▸ Required work: Which lines run from the line with "[Stichtenoth2009]" through the line with "Thm. 1.5.17), so" in the entries below? Print them exactly, both ends included, and nothing more.
#### Input for this task ####
import Literature.AlgebraicGeometry.Motives.CurveGeneralDivisorsAtPoints
import Literature.AlgebraicGeometry.Motives.AbelianVarietyDegree
import Literature.NumberTheory.DiophantineGeometry.FunctionFieldGenusEllLeDegreeProofs
import Literature.NumberTheory.DiophantineGeometry.FunctionFieldGenusDegreePosProofs
import HarnessLib

/-!
# The genus of a smooth curve is invariant under extension of the base field
# (Hartshorne III Prop. 9.3 / Görtz–Wedhorn II Cor. 22.91; Stichtenoth Thm. 3.6.3)

For a smooth proper geometrically integral curve `C` over a field `L` and any field extension
`π : Spec L' → Spec L`, the base change `C_{L'} = curveBC C π` has the same genus:
**`curveGenus_curveBC : g(C_{L'}) = g(C)`** (the genus of `Motives/CurveRiemannRoch`, i.e. the
genus of the function field `L'(C_{L'}) / L'`). For separable (e.g. finite Galois) `L'/L` this is
Stichtenoth's Thm. 3.6.3 (b) on constant field extensions; smoothness makes it hold for every
extension. The proof reads the genus off the asymptotics of `h⁰`:

* `genus_eq_of_ell_nsmul_eq` — two algebraic function fields with divisors `A₀`, `A₁`,
  `deg A₀ > 0` and `ℓ(n A₁) = ℓ(n A₀)` for all `n` have the same genus (and `deg A₁ = deg A₀`):
  Riemann–Roch for large degree (Stichtenoth Thm. 1.5.17, `ell_eq_of_lt_degree_holds`) makes both
  sides affine in `n`;
* `curveGenus_eq_of_h0_classPullback_eq` — curves `X₁ → X₀` related by a morphism `φ` with
  `h⁰(X₁, φ^*D) = h⁰(X₀, D)` for all `D` have equal genus (multiples `nsmulDivisor` of the divisor of
  a closed point, `h0_eq_ell`);
* `curveGenus_curveBC_eq` — `g(C_{L₁}) = g(C_{L₀})` along `L₀ → L₁` over `K`, from
  `h0_classPullback_whiskerLeft_fieldExt_eq` (`Motives/H0FieldExtension`, cohomology and flat base
  change in degree `0`);
* `h0_classPullback_eq_of_iso`, `curveGenus_eq_of_iso` — invariance under isomorphisms of
  `L`-curves (`h0_le_h0_pullback` both ways); `curveBCIdIso : C ×_L Spec L ≅ C`,
  `curveGenus_curveBC_id`, and finally `curveGenus_curveBC`.

Everything is proved; no named facts (D-0026). Part of the construction of the Jacobian
(`nonempty_jacobian_of_isSmoothProjective`): the genus `g`, hence `Cᵍ`, `C^{(g)}` and all
Riemann–Roch counts, do not change when the ground field is extended.

## References

* R. Hartshorne, *Algebraic Geometry*, GTM 52 (1977), III Prop. 9.3. [Hartshorne1977]
* U. Görtz, T. Wedhorn, *Algebraic Geometry II* (2023), Cor. 22.91 (p. 388). [GortzWedhorn2023]
* H. Stichtenoth, *Algebraic Function Fields and Codes*, 2nd ed. (2009), Thm. 1.5.17, Thm. 3.6.3.
  [Stichtenoth2009]
-/

noncomputable section

open CategoryTheory CategoryTheory.Limits AlgebraicGeometry IsLocalRing Order TopologicalSpace
  MonoidalCategory CartesianMonoidalCategory

universe u

/-! ### Function fields: genus from the asymptotics of `ℓ(nA)` -/

namespace Literature.NumberTheory.DiophantineGeometry.AlgFunctionField

/-- **Two function fields with `ℓ(n A₁) = ℓ(n A₀)` for all `n`, `deg A₀ > 0`, have the same genus**:
for `n ≫ 0` Riemann–Roch gives `ℓ(n A₀) = n deg A₀ + 1 − g₀` (Stichtenoth Thm. 1.5.17), so
`ℓ(n A₁) → ∞`, whence `deg A₁ > 0` and `ℓ(n A₁) = n deg A₁ + 1 − g₁` for `n ≫ 0`; comparing the two
affine functions of `n` gives `deg A₁ = deg A₀` and `g₁ = g₀`. [folklore] -/
theorem genus_eq_of_ell_nsmul_eq {K₀ : Type*} {F₀ : Type*} [Field K₀] [Field F₀] [Algebra K₀ F₀]
    [IsAlgFunctionField K₀ F₀] [IsIntegrallyClosedIn K₀ F₀]
    {K₁ : Type*} {F₁ : Type*} [Field K₁] [Field F₁] [Algebra K₁ F₁]
    [IsAlgFunctionField K₁ F₁] [IsIntegrallyClosedIn K₁ F₁]
    (A₀ : Divisor K₀ F₀) (A₁ : Divisor K₁ F₁) (hA₀ : 0 < A₀.degree)
    (h : ∀ n : ℕ, ell (n • A₁) = ell (n • A₀)) :
    genus K₁ F₁ = genus K₀ F₀ ∧ A₁.degree = A₀.degree := by
  set g₀ := genus K₀ F₀
  set g₁ := genus K₁ F₁
  set d₀ := A₀.degree
  set d₁ := A₁.degree
  -- `ℓ(n A₀) = n d₀ + 1 − g₀` for `n ≥ 2 g₀`
  have h0 : ∀ n : ℕ, 2 * g₀ ≤ n → (ell (n • A₀) : ℤ) = n * d₀ + 1 - g₀ := by
    intro n hn
    have hdeg : (n • A₀).degree = n * d₀ := by rw [map_nsmul, nsmul_eq_mul]
    have hlt : 2 * (g₀ : ℤ) - 2 < (n • A₀).degree := by
      rw [hdeg]
      have : (2 * g₀ : ℤ) ≤ n := by exact_mod_cast hn
      nlinarith
    rw [ell_eq_of_lt_degree_holds hlt, hdeg]
  -- `deg A₁ > 0`
  have hd₁ : 0 < d₁ := by
    by_contra hle
    push Not at hle
    -- take `n = 2 g₀ + 2`: `ℓ(n A₀) ≥ 2` but `ℓ(n A₁) ≤ 1`
    set n := 2 * g₀ + 2 with hn
    have h1 : (ell (n • A₀) : ℤ) = n * d₀ + 1 - g₀ := h0 n (by omega)
    have h2 : (ell (n • A₁) : ℤ) ≤ 1 := by
      rcases (lt_or_eq_of_le hle) with hlt | heq
      · have : (n • A₁).degree < 0 := by
          rw [map_nsmul, nsmul_eq_mul]
          have : (0 : ℤ) < n := by positivity
          exact mul_neg_of_pos_of_neg this hlt
        rw [ell_eq_zero_of_degree_neg this]; norm_num
      · have hdeg : (n • A₁).degree = 0 := by
          rw [map_nsmul, nsmul_eq_mul]
          exact mul_eq_zero_of_right _ heq
        have := ell_le_degree_add_one_holds (n • A₁) (by rw [hdeg])
        rw [hdeg] at this
        exact_mod_cast this
    rw [h n] at h2
    have : (n : ℤ) * d₀ ≥ n := by nlinarith
    have hn' : (n : ℤ) = 2 * g₀ + 2 := by simp [hn]
    omega
  -- `ℓ(n A₁) = n d₁ + 1 − g₁` for `n ≥ 2 g₁`
  have h1 : ∀ n : ℕ, 2 * g₁ ≤ n → (ell (n • A₁) : ℤ) = n * d₁ + 1 - g₁ := by
    intro n hn
    have hdeg : (n • A₁).degree = n * d₁ := by rw [map_nsmul, nsmul_eq_mul]
    have hlt : 2 * (g₁ : ℤ) - 2 < (n • A₁).degree := by
      rw [hdeg]
      have : (2 * g₁ : ℤ) ≤ n := by exact_mod_cast hn
      nlinarith
    rw [ell_eq_of_lt_degree_holds hlt, hdeg]
  -- compare at `n = N` and `n = N + 1`, `N = 2 (g₀ + g₁)`
  set N := 2 * (g₀ + g₁) with hN
  have e0 := h0 N (by omega)
  have e0' := h0 (N + 1) (by omega)
  have e1 := h1 N (by omega)
  have e1' := h1 (N + 1) (by omega)
  rw [h N] at e1
  rw [h (N + 1)] at e1'
  have hd : d₁ = d₀ := by
    have := e1'.symm.trans e0'
    have := e1.symm.trans e0
    push_cast at *
    nlinarith
  refine ⟨?_, hd⟩
  rw [hd] at e1
  have : (g₁ : ℤ) = g₀ := by linarith
  exact_mod_cast this

end Literature.NumberTheory.DiophantineGeometry.AlgFunctionField

namespace Literature.AlgebraicGeometry.Motives

open Literature.AlgebraicGeometry.RelativeSpec

namespace CurvePlaces

open RatFn FieldPoint CartierDivisor Literature.NumberTheory.DiophantineGeometry
  Literature.NumberTheory.DiophantineGeometry.AlgFunctionField

/-! ### Multiples of a divisor -/

section Multiples

variable {K : Type u} [Field K] (C : SchemeOver K) [IsIntegral C.left]
  [SmoothOfRelativeDimension 1 C.hom] [IsProper C.hom]

/-- `n D` as the sum `D + ⋯ + D`. [folklore] -/
abbrev nsmulDivisor {X : Scheme.{u}} [IsIntegral X] (n : ℕ) (D : CartierDivisor X) : CartierDivisor X :=
  sumDivisor fun _ : Fin n ↦ D

/-- `toDivisor (n D) = n • toDivisor D`. [folklore] -/
theorem toDivisor_nsmulDivisor (n : ℕ) (D : CartierDivisor C.left) :
    toDivisor C (nsmulDivisor n D) = n • toDivisor C D := by
  rw [toDivisor_sumDivisor, Finset.sum_const, Finset.card_univ, Fintype.card_fin]

/-- `h⁰(n D) = ℓ(n • toDivisor D)`. [folklore] -/
theorem h0_nsmulDivisor [GeometricallyIntegral C.hom] (n : ℕ) (D : CartierDivisor C.left) :
    (nsmulDivisor n D).h0 K = ell (n • toDivisor C D) := by
  rw [h0_eq_ell, toDivisor_nsmulDivisor]

end Multiples

/-! ### Genus from `h⁰`-preserving morphisms -/

section Compare

variable {L₀ : Type u} [Field L₀] (X₀ : SchemeOver L₀) [IsIntegral X₀.left]
  [SmoothOfRelativeDimension 1 X₀.hom] [IsProper X₀.hom] [GeometricallyIntegral X₀.hom]
  {L₁ : Type u} [Field L₁] (X₁ : SchemeOver L₁) [IsIntegral X₁.left]
  [SmoothOfRelativeDimension 1 X₁.hom] [IsProper X₁.hom] [GeometricallyIntegral X₁.hom]
  (φ : X₁.left ⟶ X₀.left)

/-- **Curves related by an `h⁰`-preserving morphism have the same genus**: if
`h⁰(X₁, φ^*D) = h⁰(X₀, D)` for every Cartier divisor `D` on `X₀` (divisor classes pulled back by
`classPullback`), then `g(X₁) = g(X₀)` — apply `genus_eq_of_ell_nsmul_eq` to the multiples of the
divisor of a closed point of `X₀`. [folklore] -/
theorem curveGenus_eq_of_h0_classPullback_eq
    (H : ∀ D : CartierDivisor X₀.left, (D.classPullback φ).h0 L₁ = D.h0 L₀) :
    curveGenus X₁ = curveGenus X₀ := by
  -- a closed point of `X₀` and its divisor
  obtain ⟨v⟩ := nonempty_placeOver (K := L₀) (F := X₀.left.functionField)
  set x₀ := pointOfPlace (C := X₀) v
  have hx₀ : x₀ ≠ genericPoint X₀.left := pointOfPlace_ne_genericPoint v
  set D := pointDivisor X₀ hx₀
  set A₀ := toDivisor X₀ D
  have hA₀ : A₀ = Finsupp.single (place X₀ x₀ hx₀) 1 := toDivisor_pointDivisor hx₀
  have hdeg : 0 < A₀.degree := by
    rw [hA₀, Divisor.degree_single, one_mul]
    exact_mod_cast PlaceOver.degree_pos_holds (K := L₀) (place X₀ x₀ hx₀)
  -- upstairs
  set E := D.classPullback φ
  set A₁ := toDivisor X₁ E
  have hell : ∀ n : ℕ, ell (n • A₁) = ell (n • A₀) := by
    intro n
    rw [← h0_nsmulDivisor X₀ n D, ← h0_nsmulDivisor X₁ n E, ← H]
    exact ((classPullback_sumDivisor_linEquiv φ fun _ : Fin n ↦ D).h0_eq (K := L₁)).symm
  exact (genus_eq_of_ell_nsmul_eq A₀ A₁ hdeg hell).1

end Compare

/-! ### Base change along field extensions -/

section FieldExt

variable {K : Type u} [Field K] (C : SchemeOver K) [IsIntegral C.left]
  [SmoothOfRelativeDimension 1 C.hom] [IsProper C.hom] [GeometricallyIntegral C.hom]

omit [IsIntegral C.left] [SmoothOfRelativeDimension 1 C.hom] [IsProper C.hom] in
/-- `C_L → Spec L` is geometrically integral. [folklore] -/
instance geometricallyIntegral_curveBC {L : Type u} [Field L] (π : Spec (.of L) ⟶ Spec (.of K)) :
    GeometricallyIntegral (curveBC C π).hom := by
  change GeometricallyIntegral (pullback.snd C.hom π)
  infer_instance

variable {L₀ L₁ : Type u} [Field L₀] [Field L₁] {π₀ : Spec (.of L₀) ⟶ Spec (.of K)}
  {π₁ : Spec (.of L₁) ⟶ Spec (.of K)}

omit [IsIntegral C.left] in
/-- **The genus of a smooth curve is invariant under extension of the base field**:
`g(C_{L₁}) = g(C_{L₀})` for fields `L₀ → L₁` over `K` (`h⁰` is invariant,
`h0_classPullback_whiskerLeft_fieldExt_eq`; Hartshorne III Prop. 9.3, Stichtenoth Thm. 3.6.3 (b)
for separable constant extensions — here for all extensions since `C` is smooth).
[cite: GortzWedhorn2023, Cor. 22.91 (p. 388)] -/
theorem curveGenus_curveBC_eq (m : Over.mk π₁ ⟶ Over.mk π₀) :
    curveGenus (curveBC C π₁) = curveGenus (curveBC C π₀) :=
  curveGenus_eq_of_h0_classPullback_eq (curveBC C π₀) (curveBC C π₁) (C ◁ m).left fun D ↦
    h0_classPullback_whiskerLeft_fieldExt_eq C m D

end FieldExt

/-! ### Invariance under isomorphisms -/

section Iso

variable {L : Type u} [Field L] {X₀ X₁ : SchemeOver L} [IsIntegral X₀.left]
  [SmoothOfRelativeDimension 1 X₀.hom] [IsProper X₀.hom] [GeometricallyIntegral X₀.hom]
  [IsIntegral X₁.left] [SmoothOfRelativeDimension 1 X₁.hom] [IsProper X₁.hom] [GeometricallyIntegral X₁.hom]

omit [GeometricallyIntegral X₀.hom] [GeometricallyIntegral X₁.hom] in
/-- `h⁰` is invariant under pullback by an isomorphism of `L`-curves. [folklore] -/
theorem h0_classPullback_eq_of_iso (e : X₁ ≅ X₀) (D : CartierDivisor X₀.left) :
    (D.classPullback e.hom.left).h0 L = D.h0 L := by
  haveI : IsIso e.hom.left := inferInstance
  haveI : IsIso e.inv.left := inferInstance
  haveI : IsDominant e.hom.left := inferInstance
  haveI : IsDominant e.inv.left := inferInstance
  haveI : e.hom.left.IsOver (Spec (.of L)) := ⟨Over.w e.hom⟩
  haveI : e.inv.left.IsOver (Spec (.of L)) := ⟨Over.w e.inv⟩
  rw [(classPullback_linEquiv_pullback e.hom.left D).h0_eq (K := L)]
  haveI : FiniteDimensional L ((D.pullback e.hom.left).sections L) := by
    rw [sections_eq_riemannRochSpace]
    exact finiteDimensional_riemannRochSpace_of_isAlgFunctionField _
  haveI : FiniteDimensional L (((D.pullback e.hom.left).pullback e.inv.left).sections L) := by
    rw [sections_eq_riemannRochSpace]
    exact finiteDimensional_riemannRochSpace_of_isAlgFunctionField _
  have h1 : D.h0 L ≤ (D.pullback e.hom.left).h0 L := h0_le_h0_pullback D L e.hom.left
  have h2 : (D.pullback e.hom.left).h0 L ≤ ((D.pullback e.hom.left).pullback e.inv.left).h0 L :=
    h0_le_h0_pullback _ L e.inv.left
  have h3 : ((D.pullback e.hom.left).pullback e.inv.left).h0 L = D.h0 L := by
    refine LinEquiv.h0_eq (K := L) (SameDivisor.linEquiv ?_)
    refine (pullback_pullback_sameDivisor D e.hom.left e.inv.left).trans ?_
    refine (pullback_congr_sameDivisor D (show e.inv.left ≫ e.hom.left = 𝟙 _ by
      rw [← Over.comp_left, e.inv_hom_id]; rfl)).trans ?_
    exact pullback_id_sameDivisor D
  omega

/-- **Isomorphic `L`-curves have the same genus.** [folklore] -/
theorem curveGenus_eq_of_iso (e : X₁ ≅ X₀) : curveGenus X₁ = curveGenus X₀ :=
  curveGenus_eq_of_h0_classPullback_eq X₀ X₁ e.hom.left (h0_classPullback_eq_of_iso e)

end Iso

/-! ### The trivial base change `C ×_L Spec L` -/

section Trivial

variable {L : Type u} [Field L] (C : SchemeOver L) [IsIntegral C.left]
  [SmoothOfRelativeDimension 1 C.hom] [IsProper C.hom] [GeometricallyIntegral C.hom]

omit [IsIntegral C.left] [SmoothOfRelativeDimension 1 C.hom] [IsProper C.hom] [GeometricallyIntegral C.hom] in
/-- `C ×_L Spec L ≅ C` (first projection of the pullback along the identity). [folklore] -/
def pullbackIdIso : pullback C.hom (𝟙 (Spec (.of L))) ≅ C.left where
  hom := pullback.fst _ _
  inv := pullback.lift (𝟙 _) C.hom ((Category.id_comp _).trans (Category.comp_id _).symm)
  hom_inv_id := by
    apply pullback.hom_ext
    · rw [Category.assoc, pullback.lift_fst, Category.comp_id, Category.id_comp]
    · rw [Category.assoc, pullback.lift_snd, Category.id_comp, pullback.condition, Category.comp_id]
  inv_hom_id := pullback.lift_fst _ _ _

/-- `C ×_L Spec L ≅ C` over `L`. [folklore] -/
def curveBCIdIso : curveBC C (𝟙 (Spec (.of L))) ≅ C :=
  Over.isoMk (pullbackIdIso C) (by
    change pullback.fst C.hom (𝟙 _) ≫ C.hom = pullback.snd C.hom (𝟙 _)
    rw [pullback.condition, Category.comp_id])

/-- **`g(C ×_L Spec L) = g(C)`.** [folklore] -/
theorem curveGenus_curveBC_id : curveGenus (curveBC C (𝟙 (Spec (.of L)))) = curveGenus C :=
  curveGenus_eq_of_iso (curveBCIdIso C)

/-- **`g(C_{L'}) = g(C)` for every field extension `π : Spec L' → Spec L`.** [cite: GortzWedhorn2023, Cor. 22.91 (p. 388)] -/
theorem curveGenus_curveBC {L' : Type u} [Field L'] (π : Spec (.of L') ⟶ Spec (.of L)) :
    curveGenus (curveBC C π) = curveGenus C := by
  rw [← curveGenus_curveBC_id C]
  exact curveGenus_curveBC_eq C (Over.homMk π (Category.comp_id π) : Over.mk π ⟶ Over.mk (𝟙 _))

end Trivial

end CurvePlaces

end Literature.AlgebraicGeometry.Motives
####
▸ Solution to the problem:
  [Stichtenoth2009]
-/

noncomputable section

open CategoryTheory CategoryTheory.Limits AlgebraicGeometry IsLocalRing Order TopologicalSpace
  MonoidalCategory CartesianMonoidalCategory

universe u

/-! ### Function fields: genus from the asymptotics of `ℓ(nA)` -/

namespace Literature.NumberTheory.DiophantineGeometry.AlgFunctionField

/-- **Two function fields with `ℓ(n A₁) = ℓ(n A₀)` for all `n`, `deg A₀ > 0`, have the same genus**:
for `n ≫ 0` Riemann–Roch gives `ℓ(n A₀) = n deg A₀ + 1 − g₀` (Stichtenoth Thm. 1.5.17), so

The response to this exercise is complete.